[Stored data entries]
::::::::
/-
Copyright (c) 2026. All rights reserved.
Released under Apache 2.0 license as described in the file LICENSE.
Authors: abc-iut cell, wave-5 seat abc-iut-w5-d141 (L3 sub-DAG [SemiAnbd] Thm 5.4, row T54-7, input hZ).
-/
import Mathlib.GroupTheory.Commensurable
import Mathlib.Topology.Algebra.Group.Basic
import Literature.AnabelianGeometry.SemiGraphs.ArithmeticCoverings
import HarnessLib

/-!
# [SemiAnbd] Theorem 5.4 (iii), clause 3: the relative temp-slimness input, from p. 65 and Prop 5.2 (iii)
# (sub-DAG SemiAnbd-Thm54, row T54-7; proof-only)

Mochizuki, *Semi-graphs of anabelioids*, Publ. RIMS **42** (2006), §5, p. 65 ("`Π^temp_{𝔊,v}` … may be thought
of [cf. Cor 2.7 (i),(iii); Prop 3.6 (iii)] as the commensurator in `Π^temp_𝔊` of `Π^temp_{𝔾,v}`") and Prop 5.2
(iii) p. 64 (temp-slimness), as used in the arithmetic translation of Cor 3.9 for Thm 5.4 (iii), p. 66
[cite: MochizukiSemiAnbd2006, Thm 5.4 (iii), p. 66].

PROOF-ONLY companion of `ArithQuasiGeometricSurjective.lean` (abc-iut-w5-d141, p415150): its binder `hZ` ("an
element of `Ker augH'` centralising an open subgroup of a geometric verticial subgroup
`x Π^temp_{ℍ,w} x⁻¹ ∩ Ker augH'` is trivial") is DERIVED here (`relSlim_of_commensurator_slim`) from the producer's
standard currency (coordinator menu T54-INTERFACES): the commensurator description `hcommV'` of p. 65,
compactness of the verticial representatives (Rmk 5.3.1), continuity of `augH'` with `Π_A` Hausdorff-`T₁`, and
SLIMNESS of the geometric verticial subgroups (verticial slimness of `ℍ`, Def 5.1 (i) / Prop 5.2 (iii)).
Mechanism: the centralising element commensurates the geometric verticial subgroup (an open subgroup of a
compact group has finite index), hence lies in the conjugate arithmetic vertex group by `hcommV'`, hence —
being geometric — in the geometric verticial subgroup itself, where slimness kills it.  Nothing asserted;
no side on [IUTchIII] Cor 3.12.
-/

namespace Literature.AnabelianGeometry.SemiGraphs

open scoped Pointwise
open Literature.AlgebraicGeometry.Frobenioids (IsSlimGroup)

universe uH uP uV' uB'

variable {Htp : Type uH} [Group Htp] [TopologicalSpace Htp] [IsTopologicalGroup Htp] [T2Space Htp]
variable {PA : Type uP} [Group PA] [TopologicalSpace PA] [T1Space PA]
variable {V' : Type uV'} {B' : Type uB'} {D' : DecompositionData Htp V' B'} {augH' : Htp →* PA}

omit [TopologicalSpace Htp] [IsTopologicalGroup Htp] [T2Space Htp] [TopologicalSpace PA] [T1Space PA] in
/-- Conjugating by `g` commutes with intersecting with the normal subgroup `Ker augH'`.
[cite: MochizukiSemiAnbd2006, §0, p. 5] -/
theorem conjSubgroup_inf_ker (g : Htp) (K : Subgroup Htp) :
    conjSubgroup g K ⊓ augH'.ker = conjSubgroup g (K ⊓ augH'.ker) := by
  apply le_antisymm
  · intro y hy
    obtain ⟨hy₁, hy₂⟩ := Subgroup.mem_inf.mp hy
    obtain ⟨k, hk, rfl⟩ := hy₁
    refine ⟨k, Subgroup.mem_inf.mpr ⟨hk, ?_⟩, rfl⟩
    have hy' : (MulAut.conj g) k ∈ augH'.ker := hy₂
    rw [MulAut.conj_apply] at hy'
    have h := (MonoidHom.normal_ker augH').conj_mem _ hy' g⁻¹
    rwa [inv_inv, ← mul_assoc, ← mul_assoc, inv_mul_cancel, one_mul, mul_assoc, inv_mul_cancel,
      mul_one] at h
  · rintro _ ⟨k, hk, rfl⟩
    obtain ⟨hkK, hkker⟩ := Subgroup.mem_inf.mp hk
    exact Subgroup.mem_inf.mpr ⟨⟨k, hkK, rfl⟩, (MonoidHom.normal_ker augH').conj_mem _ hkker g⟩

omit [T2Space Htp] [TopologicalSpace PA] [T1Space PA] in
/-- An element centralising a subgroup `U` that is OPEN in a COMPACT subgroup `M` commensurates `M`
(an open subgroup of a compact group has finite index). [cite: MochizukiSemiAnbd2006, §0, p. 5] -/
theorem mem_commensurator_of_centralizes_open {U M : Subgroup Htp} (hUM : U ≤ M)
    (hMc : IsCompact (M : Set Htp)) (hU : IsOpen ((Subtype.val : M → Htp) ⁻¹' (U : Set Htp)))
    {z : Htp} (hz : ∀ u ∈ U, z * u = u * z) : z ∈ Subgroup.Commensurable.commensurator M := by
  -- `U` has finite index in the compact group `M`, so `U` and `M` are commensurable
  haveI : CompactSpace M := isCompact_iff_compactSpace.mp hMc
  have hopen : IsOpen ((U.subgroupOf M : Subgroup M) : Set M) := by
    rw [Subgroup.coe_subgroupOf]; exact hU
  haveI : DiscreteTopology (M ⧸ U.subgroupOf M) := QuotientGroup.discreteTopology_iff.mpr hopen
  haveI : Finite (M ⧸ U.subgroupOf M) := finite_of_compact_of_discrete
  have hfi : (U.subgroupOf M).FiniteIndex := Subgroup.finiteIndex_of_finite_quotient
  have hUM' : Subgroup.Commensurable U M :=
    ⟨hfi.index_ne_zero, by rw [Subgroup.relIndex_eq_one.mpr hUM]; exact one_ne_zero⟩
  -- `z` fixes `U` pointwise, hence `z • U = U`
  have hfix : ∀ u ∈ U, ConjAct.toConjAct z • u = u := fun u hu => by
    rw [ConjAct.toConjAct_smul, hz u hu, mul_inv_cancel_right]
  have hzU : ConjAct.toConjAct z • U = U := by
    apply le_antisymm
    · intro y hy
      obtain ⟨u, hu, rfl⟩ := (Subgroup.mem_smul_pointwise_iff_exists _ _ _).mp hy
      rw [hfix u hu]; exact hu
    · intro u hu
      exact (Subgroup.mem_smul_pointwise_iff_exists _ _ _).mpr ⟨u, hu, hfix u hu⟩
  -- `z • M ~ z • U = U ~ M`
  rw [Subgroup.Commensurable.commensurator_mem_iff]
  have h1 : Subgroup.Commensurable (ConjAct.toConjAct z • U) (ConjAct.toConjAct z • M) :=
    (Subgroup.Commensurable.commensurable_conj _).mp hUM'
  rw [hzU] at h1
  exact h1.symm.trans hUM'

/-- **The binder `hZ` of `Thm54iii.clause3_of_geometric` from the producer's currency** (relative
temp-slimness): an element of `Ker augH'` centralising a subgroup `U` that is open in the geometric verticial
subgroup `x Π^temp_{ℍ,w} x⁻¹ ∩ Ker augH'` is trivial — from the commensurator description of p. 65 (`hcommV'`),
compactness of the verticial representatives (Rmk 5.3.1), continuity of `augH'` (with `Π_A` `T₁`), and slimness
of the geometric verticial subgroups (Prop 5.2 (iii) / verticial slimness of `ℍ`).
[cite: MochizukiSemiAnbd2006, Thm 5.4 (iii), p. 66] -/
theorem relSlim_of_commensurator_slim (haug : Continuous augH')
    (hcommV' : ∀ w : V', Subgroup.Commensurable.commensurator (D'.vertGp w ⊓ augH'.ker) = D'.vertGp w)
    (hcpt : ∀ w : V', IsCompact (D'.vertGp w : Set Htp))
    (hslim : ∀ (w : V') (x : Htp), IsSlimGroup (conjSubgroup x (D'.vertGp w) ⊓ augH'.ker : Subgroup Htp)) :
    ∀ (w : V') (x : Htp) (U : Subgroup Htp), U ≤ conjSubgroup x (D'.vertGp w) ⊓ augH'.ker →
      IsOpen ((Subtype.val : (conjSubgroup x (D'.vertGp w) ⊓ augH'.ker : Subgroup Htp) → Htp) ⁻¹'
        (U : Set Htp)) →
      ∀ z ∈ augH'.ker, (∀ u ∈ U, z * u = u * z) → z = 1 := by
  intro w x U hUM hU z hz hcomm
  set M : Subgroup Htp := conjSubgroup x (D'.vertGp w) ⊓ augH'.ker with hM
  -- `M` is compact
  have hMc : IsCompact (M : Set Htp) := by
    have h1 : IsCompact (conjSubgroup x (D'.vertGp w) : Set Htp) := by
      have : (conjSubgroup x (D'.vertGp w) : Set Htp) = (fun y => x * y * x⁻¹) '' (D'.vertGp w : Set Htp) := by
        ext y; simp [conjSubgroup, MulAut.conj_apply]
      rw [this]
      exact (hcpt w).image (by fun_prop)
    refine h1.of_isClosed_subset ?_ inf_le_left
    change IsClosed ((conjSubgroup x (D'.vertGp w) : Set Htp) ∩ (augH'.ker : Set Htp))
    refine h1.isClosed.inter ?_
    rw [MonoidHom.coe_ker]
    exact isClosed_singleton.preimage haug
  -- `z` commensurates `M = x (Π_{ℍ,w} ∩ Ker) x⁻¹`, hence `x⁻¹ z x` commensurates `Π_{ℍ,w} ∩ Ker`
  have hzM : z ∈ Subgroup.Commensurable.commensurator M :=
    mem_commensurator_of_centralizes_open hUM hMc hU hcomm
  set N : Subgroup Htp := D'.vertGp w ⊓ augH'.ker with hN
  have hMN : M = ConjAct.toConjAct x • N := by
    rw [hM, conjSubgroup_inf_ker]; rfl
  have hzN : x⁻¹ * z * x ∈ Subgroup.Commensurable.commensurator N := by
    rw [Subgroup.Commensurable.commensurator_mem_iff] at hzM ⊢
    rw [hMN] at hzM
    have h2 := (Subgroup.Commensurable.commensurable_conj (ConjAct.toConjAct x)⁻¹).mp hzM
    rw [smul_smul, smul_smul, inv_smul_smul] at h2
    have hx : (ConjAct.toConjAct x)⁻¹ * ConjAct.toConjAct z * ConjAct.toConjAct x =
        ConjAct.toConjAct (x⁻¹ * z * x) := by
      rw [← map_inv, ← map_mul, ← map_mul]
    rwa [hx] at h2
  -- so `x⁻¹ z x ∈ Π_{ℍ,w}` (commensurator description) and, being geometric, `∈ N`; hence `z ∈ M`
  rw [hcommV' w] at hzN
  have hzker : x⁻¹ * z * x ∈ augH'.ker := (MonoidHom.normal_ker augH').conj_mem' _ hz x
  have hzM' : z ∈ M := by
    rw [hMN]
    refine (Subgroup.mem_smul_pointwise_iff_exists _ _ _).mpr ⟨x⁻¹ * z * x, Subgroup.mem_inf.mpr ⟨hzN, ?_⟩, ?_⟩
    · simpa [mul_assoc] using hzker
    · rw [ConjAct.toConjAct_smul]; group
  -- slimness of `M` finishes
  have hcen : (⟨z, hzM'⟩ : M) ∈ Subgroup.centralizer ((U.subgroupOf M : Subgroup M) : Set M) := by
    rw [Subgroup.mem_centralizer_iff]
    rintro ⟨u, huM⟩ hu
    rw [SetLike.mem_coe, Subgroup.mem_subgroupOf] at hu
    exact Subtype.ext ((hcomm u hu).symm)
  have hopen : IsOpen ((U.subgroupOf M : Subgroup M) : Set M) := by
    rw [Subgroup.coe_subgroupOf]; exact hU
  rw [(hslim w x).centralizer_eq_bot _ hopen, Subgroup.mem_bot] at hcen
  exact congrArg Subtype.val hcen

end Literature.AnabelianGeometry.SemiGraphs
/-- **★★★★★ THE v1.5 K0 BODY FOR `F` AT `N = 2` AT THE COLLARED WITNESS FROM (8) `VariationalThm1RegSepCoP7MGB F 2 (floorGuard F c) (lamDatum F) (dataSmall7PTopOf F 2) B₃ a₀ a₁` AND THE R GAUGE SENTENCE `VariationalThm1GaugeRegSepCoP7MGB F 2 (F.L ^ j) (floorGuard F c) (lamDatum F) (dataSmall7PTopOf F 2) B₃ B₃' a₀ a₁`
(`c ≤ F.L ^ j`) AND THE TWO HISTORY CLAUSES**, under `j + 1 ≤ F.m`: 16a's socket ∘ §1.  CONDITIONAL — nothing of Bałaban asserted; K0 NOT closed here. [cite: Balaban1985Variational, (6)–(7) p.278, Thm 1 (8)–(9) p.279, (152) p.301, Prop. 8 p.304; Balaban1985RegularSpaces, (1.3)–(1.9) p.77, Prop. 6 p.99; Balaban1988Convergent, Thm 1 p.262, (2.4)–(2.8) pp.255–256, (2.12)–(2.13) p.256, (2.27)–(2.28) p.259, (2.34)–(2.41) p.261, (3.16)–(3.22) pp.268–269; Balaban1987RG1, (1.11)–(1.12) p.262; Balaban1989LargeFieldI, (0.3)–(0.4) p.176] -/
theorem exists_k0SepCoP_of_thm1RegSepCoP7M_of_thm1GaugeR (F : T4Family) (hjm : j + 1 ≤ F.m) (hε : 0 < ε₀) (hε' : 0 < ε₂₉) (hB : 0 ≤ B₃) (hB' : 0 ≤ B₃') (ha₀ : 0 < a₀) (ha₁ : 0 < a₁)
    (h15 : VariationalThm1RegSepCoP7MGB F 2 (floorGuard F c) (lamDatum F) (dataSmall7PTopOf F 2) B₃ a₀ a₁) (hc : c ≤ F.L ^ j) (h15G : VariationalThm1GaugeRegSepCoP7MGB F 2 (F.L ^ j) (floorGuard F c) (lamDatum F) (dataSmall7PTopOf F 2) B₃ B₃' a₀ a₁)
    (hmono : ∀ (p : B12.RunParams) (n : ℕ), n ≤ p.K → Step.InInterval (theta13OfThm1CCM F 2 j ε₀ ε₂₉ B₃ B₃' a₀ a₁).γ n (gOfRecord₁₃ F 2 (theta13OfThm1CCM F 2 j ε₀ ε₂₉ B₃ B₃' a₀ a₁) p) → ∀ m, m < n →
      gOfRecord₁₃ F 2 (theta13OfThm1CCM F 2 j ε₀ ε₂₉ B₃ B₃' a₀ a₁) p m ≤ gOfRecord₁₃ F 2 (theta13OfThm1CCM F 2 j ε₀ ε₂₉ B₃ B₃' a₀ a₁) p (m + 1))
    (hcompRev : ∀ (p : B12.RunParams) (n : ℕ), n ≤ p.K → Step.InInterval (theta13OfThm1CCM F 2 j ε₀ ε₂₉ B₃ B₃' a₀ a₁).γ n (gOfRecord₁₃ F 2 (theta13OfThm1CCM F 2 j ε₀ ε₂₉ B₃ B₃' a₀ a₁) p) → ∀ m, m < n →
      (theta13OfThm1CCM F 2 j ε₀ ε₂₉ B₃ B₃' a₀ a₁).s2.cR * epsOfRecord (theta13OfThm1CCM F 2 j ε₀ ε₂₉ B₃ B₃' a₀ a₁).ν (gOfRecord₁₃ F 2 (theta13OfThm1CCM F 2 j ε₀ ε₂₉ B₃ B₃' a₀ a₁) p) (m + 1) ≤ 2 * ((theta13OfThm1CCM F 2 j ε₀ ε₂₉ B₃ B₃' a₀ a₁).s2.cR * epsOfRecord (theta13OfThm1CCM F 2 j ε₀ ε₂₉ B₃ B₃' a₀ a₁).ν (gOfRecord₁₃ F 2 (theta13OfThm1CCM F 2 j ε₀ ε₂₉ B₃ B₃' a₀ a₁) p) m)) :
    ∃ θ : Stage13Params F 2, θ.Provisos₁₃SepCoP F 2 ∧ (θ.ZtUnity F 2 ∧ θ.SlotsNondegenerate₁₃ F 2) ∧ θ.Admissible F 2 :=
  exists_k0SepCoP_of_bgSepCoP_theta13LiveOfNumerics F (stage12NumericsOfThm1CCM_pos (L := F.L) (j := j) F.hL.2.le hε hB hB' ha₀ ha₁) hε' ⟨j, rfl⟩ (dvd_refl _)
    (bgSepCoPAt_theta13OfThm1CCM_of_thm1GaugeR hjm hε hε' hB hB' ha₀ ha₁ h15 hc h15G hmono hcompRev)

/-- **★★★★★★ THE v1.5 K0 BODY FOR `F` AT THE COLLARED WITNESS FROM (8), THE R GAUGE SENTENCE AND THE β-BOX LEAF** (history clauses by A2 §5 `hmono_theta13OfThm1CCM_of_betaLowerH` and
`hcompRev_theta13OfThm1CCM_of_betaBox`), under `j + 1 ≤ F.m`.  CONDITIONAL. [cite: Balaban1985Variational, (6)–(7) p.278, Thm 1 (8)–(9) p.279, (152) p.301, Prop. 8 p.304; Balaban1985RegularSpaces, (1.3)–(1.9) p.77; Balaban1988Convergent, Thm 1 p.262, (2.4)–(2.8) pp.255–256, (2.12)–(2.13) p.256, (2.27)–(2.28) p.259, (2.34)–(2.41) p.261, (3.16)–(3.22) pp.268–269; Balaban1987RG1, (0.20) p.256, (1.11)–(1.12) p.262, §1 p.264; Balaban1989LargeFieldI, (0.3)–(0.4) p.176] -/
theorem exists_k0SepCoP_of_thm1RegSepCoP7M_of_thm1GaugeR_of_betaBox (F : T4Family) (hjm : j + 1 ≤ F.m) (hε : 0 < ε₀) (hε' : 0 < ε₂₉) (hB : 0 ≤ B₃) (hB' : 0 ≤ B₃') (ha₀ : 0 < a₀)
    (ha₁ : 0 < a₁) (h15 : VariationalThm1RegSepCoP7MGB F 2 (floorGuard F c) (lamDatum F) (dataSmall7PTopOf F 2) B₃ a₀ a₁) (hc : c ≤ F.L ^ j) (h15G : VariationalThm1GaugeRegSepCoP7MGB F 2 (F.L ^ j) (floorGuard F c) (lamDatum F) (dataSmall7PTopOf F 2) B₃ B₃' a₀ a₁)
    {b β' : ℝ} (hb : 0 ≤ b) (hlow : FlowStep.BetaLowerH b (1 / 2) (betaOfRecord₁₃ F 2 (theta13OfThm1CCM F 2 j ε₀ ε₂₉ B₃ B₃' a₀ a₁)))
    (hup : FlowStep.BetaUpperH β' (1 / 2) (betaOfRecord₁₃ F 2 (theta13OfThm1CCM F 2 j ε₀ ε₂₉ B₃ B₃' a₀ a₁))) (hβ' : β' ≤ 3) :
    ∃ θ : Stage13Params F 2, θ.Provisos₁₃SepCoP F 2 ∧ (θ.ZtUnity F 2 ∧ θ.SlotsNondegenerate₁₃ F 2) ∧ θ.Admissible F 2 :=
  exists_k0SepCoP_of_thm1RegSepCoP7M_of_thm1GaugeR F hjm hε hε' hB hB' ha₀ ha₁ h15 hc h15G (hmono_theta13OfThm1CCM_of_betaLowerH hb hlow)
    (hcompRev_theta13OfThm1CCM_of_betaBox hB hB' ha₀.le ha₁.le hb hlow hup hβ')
::::::::
About this task »
Nothing should appear in the answer except the lines above from the line with "have hzU : ConjAct.toConjAct" through the line with "is trivial —", both included, written out exactly.

Exercise response »
  have hzU : ConjAct.toConjAct z • U = U := by
    apply le_antisymm
    · intro y hy
      obtain ⟨u, hu, rfl⟩ := (Subgroup.mem_smul_pointwise_iff_exists _ _ _).mp hy
      rw [hfix u hu]; exact hu
    · intro u hu
      exact (Subgroup.mem_smul_pointwise_iff_exists _ _ _).mpr ⟨u, hu, hfix u hu⟩
  -- `z • M ~ z • U = U ~ M`
  rw [Subgroup.Commensurable.commensurator_mem_iff]
  have h1 : Subgroup.Commensurable (ConjAct.toConjAct z • U) (ConjAct.toConjAct z • M) :=
    (Subgroup.Commensurable.commensurable_conj _).mp hUM'
  rw [hzU] at h1
  exact h1.symm.trans hUM'

/-- **The binder `hZ` of `Thm54iii.clause3_of_geometric` from the producer's currency** (relative
temp-slimness): an element of `Ker augH'` centralising a subgroup `U` that is open in the geometric verticial
subgroup `x Π^temp_{ℍ,w} x⁻¹ ∩ Ker augH'` is trivial — from the commensurator description of p. 65 (`hcommV'`),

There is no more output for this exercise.